We designed our first assembly in a way that it could be “easily” printed by the machines available at the school. The main requirement was that the parts to be printed should not exceed a 200mmx200mmx200mm dimension.
In the design, we used an average thickness of 3mm on all the walls of the machine and no single part was larger than 100mm in height, depth, or width. Despite the efforts to make the parts as thin and small as possible, and that all the parts were inside the required parameters for a printable part, we were not allowed to print them. The average printing time for some of the smaller parts was up to 19 hours of printing, and that was the calculated time if no errors or fails happened in the printing process. We had three equal assemblies to be printed, and that would bring us up to a printing work of several days which made us have to switch strategy and change the manufacturing process as well as the design.
We were advised to choose wood and the laser cutter to produce our parts.
While the assembly design remained the same, all of its constituents parts had to be redesigned, since using wood and the laser cutter requires using 2 dimensional drawings and a completely different assembly approach.
One of the challenges in the design is the fact that some of its parts are round.

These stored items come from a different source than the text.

/-!
# Crux `ManinDatumSupercuspidalCMInert` (stmt-BirchSwinnertonDyer-20111, BED r605): the registered stubs `stub_S5` / `stub_S7` and the
# route decl from `f`-FREE, MODEL-LEVEL odd twisted `L`-values of the CM families `y² = x³ + k` (`5 ∣ k`) / `y² = x³ + Ax` (`7 ∣ A`)
# — no named fact (width seat `bsd-wall-cm-bed-w2` g10; theorems only; `--supports 20111`, helper)

Route `BiquadraticEisensteinDescent` (cell `pub/bsd-wall`, D-0152 M1). Composition of three width lanes on crux R₅₇-supercuspidal (skeleton
`9438078f…`, stubs `stub_S5` = `j = 0` @ `5`, `stub_S7` = `j = 1728` @ `7`, hitherto closed only MODULO Kato's derived-reading fact F″,
`…ManinDatumSupercuspidalCMInertOfKato`):

* E-side (bsd-wall-cm-bed-w4 g10, p634645): `…PointwiseLever.not_dvd_c_of_oddPrimeInstances57` — Manin's `p`-part at a lattice-optimal datum,
  `p ∈ {5, 7}`, from the plain `p`-integrality in Néron units of the ODD twisted symbol sums `Σ_a χ(a){∞, a/d′}_{D.f}` at the auxiliary primes
  `d′ > N`, `d′ ≡ 3 (4)`, `p ∤ d′ − 1`, `r ∤ d′ − 1` (odd `r ∣ p − 1`), `p` a square mod `d′`;
* model lane (this seat, `…CMInertCMModelsQuartic` / `…CMInertCMModelsSextic`): the power-free CM models with `p`-adic unit scaling;
* value exit / transport (bsd-wall-cm-bed-w3 g8 at `p = 3`, prime-generic): Birch's formula `τ(χ)·L(f, χ̄, 1) = Σ_a χ(a){∞, a/m}_f`
  (`ModularForms.twisted_LValue_eq_holds`) and `…QuarticModel.LValueOdd_of_smul` (`a_n(C • V) = a_n(V)`, `Ω⁻(C • V) = |u|·Ω⁻(V)`).

RESULTS (theorems only):
* `oddInstance_of_LValue` — for ANY elliptic `W`, newform `f` of `W` at any level, prime `p`, primitive `χ`: the lever's currency
  `∃ s, p ∤ s, s·Σ_aχ(a){∞,a/m}_f/(Ω⁻(W)·i) ∈ ℤ̄` follows from the `f`-free «some entire `L` continuing `Σ χ̄(n)a_n(W)n⁻ˢ` has
  `s·τ(χ)·L(1)/(i·Ω⁻(W)) ∈ ℤ̄`, `p ∤ s`».
* ★ `stub_S7_of_modelOddLValues` — the registered signature of `stub_S7` VERBATIM from **H₇**: for every fourth-power-free `A ∈ ℤ ∖ 0` with
  `7 ∣ A`, every prime `ℓ ∤ 2A` with `ℓ ≡ 3 (4)`, `ℓ ≢ 1 (7)`, `ℓ ≢ 1 (3)`, `7` a square mod `ℓ`, every odd `χ` mod `ℓ`: some entire `L`
  continuing `Σ χ̄(n)a_n(E_A)n⁻ˢ` (`E_A = ⟨0,0,0,A,0⟩`) has `s·τ(χ)·L(1)/(i·Ω⁻(E_A)) ∈ ℤ̄` with `7 ∤ s`.
* ★ `stub_S5_of_modelOddLValues` — the registered signature of `stub_S5` VERBATIM from **H₅**: the same for the sixth-power-free Mordell
  models `E^k = ⟨0,0,0,0,k⟩`, `5 ∣ k`, primes `ℓ ∤ k`, `ℓ ≥ 5`, `ℓ ≡ 3 (4)`, `ℓ ≢ 1 (5)`, `5` a square mod `ℓ`, odd `χ` mod `ℓ`, `5 ∤ s`.
* `maninDatumSupercuspidalCMInert_of_modelOddLValues` — THE ROUTE DECL `ManinDatumSupercuspidalCMInert` BY NAME from H₅ ∧ H₇.

So the Manin input R₅₇ of route BED on its two supercuspidal CM cells asks the CM side for `L`-VALUES OF THE EXPLICIT CM FAMILIES ONLY
(the `p ∈ {5, 7}` twins of the PROVED `p = 3` quartic statement `…InertBadAtThreeQuarticCell.neronIntegralThreeQuartic`, p633908):
over `ℤ[i]` at the inert `7` (theta dictionary of `y² = x³ + Ax`: tree `QuarticTwist.lSeries_twist_eq_thetaLFunction`) and over `ℤ[ω]` at
the inert `5`. HONEST FRAMING: H₅ / H₇ are NOT proved here or anywhere in the tree (their CM core is the tame resolvent count in
`ℚ(ω)(E[5])` / `ℚ(i)(E[7])`, not the `p = 3` closed forms); nothing here proves the stubs, the crux, Manin's conjecture or BSD. No
definition, no named fact, no `sorry`; axioms standard.
-/

noncomputable section

open scoped Classical MatrixGroups

open Complex WeierstrassCurve IsDedekindDomain NumberField
open Literature.NumberTheory.EllipticCurves Literature.NumberTheory.EllipticCurves.ModularForms
open Literature.NumberTheory.EllipticCurves.Rank1Residual
open Literature.NumberTheory.DiophantineGeometry
open Summit.BirchSwinnertonDyer.BirchSwinnertonDyer.Theses.BiquadraticEisensteinDescent

namespace Summit.BirchSwinnertonDyer.BirchSwinnertonDyer.Theorems.BiquadraticEisensteinDescentManinDatumSupercuspidalCMInertStubsOfModelLValues
/-- **★★ THE `s`-FOLD (0.4)/`exp[mean log]` AVERAGE OF AN ABELIAN CONFIGURATION IS ABELIAN AT THE BONDS UNDER THE REGION**: for a nested family `R` (levels `≤ k ≤ m + K`), fine curls `≤ B`
at the unit squares in `R 0`, and the level thresholds `(π/2)(((d+2)L)²/4)·((L²)^s B)·‖Y‖ < min(δ_N, ln 2)` for `s < k`: for every `s ≤ k` and every level-`s` bond `c` with both endpoints in
`R s`, `(blockAvg ℰp)^s (gexpAt a) c = gexpAt (linAvgIter s a) c`.  Exact two-block locality (`T4ReflectionConeSharp.avgFun_congr₂`) + the pointwise EML identity
(`blockAvg_gexpAt_apply`) with the loop sums bounded from the two blocks (§1, §3). [cite: Balaban1987RG1, (0.4)+(0.11) p.253] -/
theorem iter_blockAvg_gexpAt_region (hY0 : Y ≠ 0) (k : ℕ) (hk : k ≤ P.m + P.K) (R : (i : ℕ) → Set (Site P i))
    (hR : ∀ i, i < k → ∀ z : Site P i, z ∈ R i ↔ blockOf z ∈ R (i + 1)) (a : PBond P 0 → ℝ) {B : ℝ} (hB0 : 0 ≤ B)
    (hB : ∀ (x : Site P 0) (μ ν : Fin P.d), μ ≠ ν → x ∈ R 0 → x.shift μ ∈ R 0 → x.shift ν ∈ R 0 → (x.shift μ).shift ν ∈ R 0 → |curlAt a x μ ν| ≤ B)
    (hthr : ∀ s, s < k → Real.pi / 2 * (((((P.d + 2) * P.L : ℕ) : ℝ) ^ 2 / 4) * (((P.L : ℝ) ^ 2) ^ s * B)) * ‖Y‖ < min (deltaSU (Fin N)) (Real.log 2)) :
    ∀ (s : ℕ), s ≤ k → ∀ c : PBond P s, c.src ∈ R s → c.tgt ∈ R s →
      Averaging.iter (fun i => blockAvg (P := P) (j := i) (expMeanLogSU (n := Fin N))) s (gexpAt (suGroupModel N) hY a) c =
        gexpAt (suGroupModel N) hY (linAvgIter s a) c
  | 0, _, _, _, _ => rfl
  | s + 1, hs, c, hcs, hct => by
    have hs' : s < k := Nat.lt_of_succ_le hs
    have hsmK : s + 1 ≤ P.m + P.K := hs.trans hk
    -- membership of the level-`s` sites of the two blocks
    have hmem : ∀ z : Site P s, (blockOf z = c.src ∨ blockOf z = c.tgt) → z ∈ R s := by
      intro z hz
      rw [hR s hs' z]
      rcases hz with h | h <;> rw [h]
      · exact hcs
      · exact hct
    -- (i) exact locality: the `(s+1)`-st average at `c` reads the `s`-fold averages on the bonds with both ends in the two blocks, where the induction hypothesis applies
    have hIH : ∀ b : PBond P s, (blockOf b.src = c.src ∨ blockOf b.src = c.tgt) → (blockOf b.tgt = c.src ∨ blockOf b.tgt = c.tgt) →
        Averaging.iter (fun i => blockAvg (P := P) (j := i) (expMeanLogSU (n := Fin N))) s (gexpAt (suGroupModel N) hY a) b =
          gexpAt (suGroupModel N) hY (linAvgIter s a) b :=
      fun b hb1 hb2 => iter_blockAvg_gexpAt_region hY0 k hk R hR a hB0 hB hthr s hs'.le b (hmem _ hb1) (hmem _ hb2)
    show (blockAvg (P := P) (j := s) (expMeanLogSU (n := Fin N))).avg (Averaging.iter _ s _) c = _
    rw [blockAvg_avg, avgFun_congr₂ (expMeanLogSU (n := Fin N)) hsmK _ (gexpAt (suGroupModel N) hY (linAvgIter s a)) c hIH, linAvgIter_succ]
    -- (ii) the pointwise EML identity at `c`: loop sums from the curls of the two blocks
    have hcurl : ∀ p : Plaq P s, (blockOf p.src = c.src ∨ blockOf p.src = c.tgt) →
        (blockOf ((p.src.shift p.μ).shift p.ν) = c.src ∨ blockOf ((p.src.shift p.μ).shift p.ν) = c.tgt) →
        |curlAt (linAvgIter s a) p.src p.μ p.ν| ≤ ((P.L : ℝ) ^ 2) ^ s * B := by
      intro p h1 h2
      obtain ⟨hμ', hν'⟩ := blockOf_shift_mem_pair c (ne_of_lt p.hμν) p.src h1 h2
      exact abs_curlAt_linAvgIter_le_region k hk R hR a hB s hs'.le p.src p.μ p.ν (ne_of_lt p.hμν) (hmem _ h1) (hmem _ hμ') (hmem _ hν') (hmem _ h2)
    have hloop : ∀ i, |loopSum (linAvgIter s a) c i| * ‖Y‖ < min (deltaSU (Fin N)) (Real.log 2) := fun i =>
      (mul_le_mul_of_nonneg_right (abs_loopSum_le_twoBlock (suGroupModel N) hsmK hY hY0 (linAvgIter s a) (by positivity) c hcurl i) (norm_nonneg _)).trans_lt
        (hthr s hs')
    exact avgFun_gexpAt hY (linAvgIter s a) c
      (fun i => (dist1_loopHol_gexpAt_le (suGroupModel N) hY _ c i).trans_lt ((hloop i).trans_le (min_le_left _ _)))
      (fun i => (hloop i).trans_le (min_le_right _ _))

end SUNRegion

end Summit.QuantumFields.YangMills.Theorems.AbelianEML

end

We want to have control over the level of powder inside our dispensers, and for that to happen we will have to build some of the parts in Plexy glass. The idea is to create a small, narrow window in the front of the dispenser, but since the part is relatively tall, and it will be cut in a way that it will allow it to bend, we will have to use 4mm plywood to ensure enough strength to the part, and 1mm Plexy glass for the window.
Another challenge is to get the dispenser system enough sealed so that the coffee or tea powder won’t get inside the engine and sprockets compartment. Using wood will make it hard to get the mechanism completely sealed, and the use of other materials will have to be considered.
To assemble the parts together we will use a type of super glue that is specifically specified for porous materials.

(10.10.17)

Denne uken har vi klart å få fram den første prototypen av en av våres dispenser. Sånn dere kan se på bilde under har vi valg å gå for tre material på grunn av det er den eneste material type som vi har tilgang til. Dispenser blir delt oppi to deler der toppen er beholder til kaffe eller andre påfylling vare. På under siden ligger det to roterende tannhjul der en av dem koblet til stepmotor sånn blir styrt av arduino, tannhjul som er koblet til stepmotor skal styre andre tannhjul som er til porsjon måler der hvert av rutene inni tannhjul har en volum like mye som halv teskje.

 

 

(31.10.2017)

Mechanical engineering work progress (2):

After cutting the individual parts of the dispensers and putting them together, we started planning how the main body of the machine would look like. We tried to combine ideas from the initial drawings made individually by all team members, and conceived a rough sketch of how the machine would look like.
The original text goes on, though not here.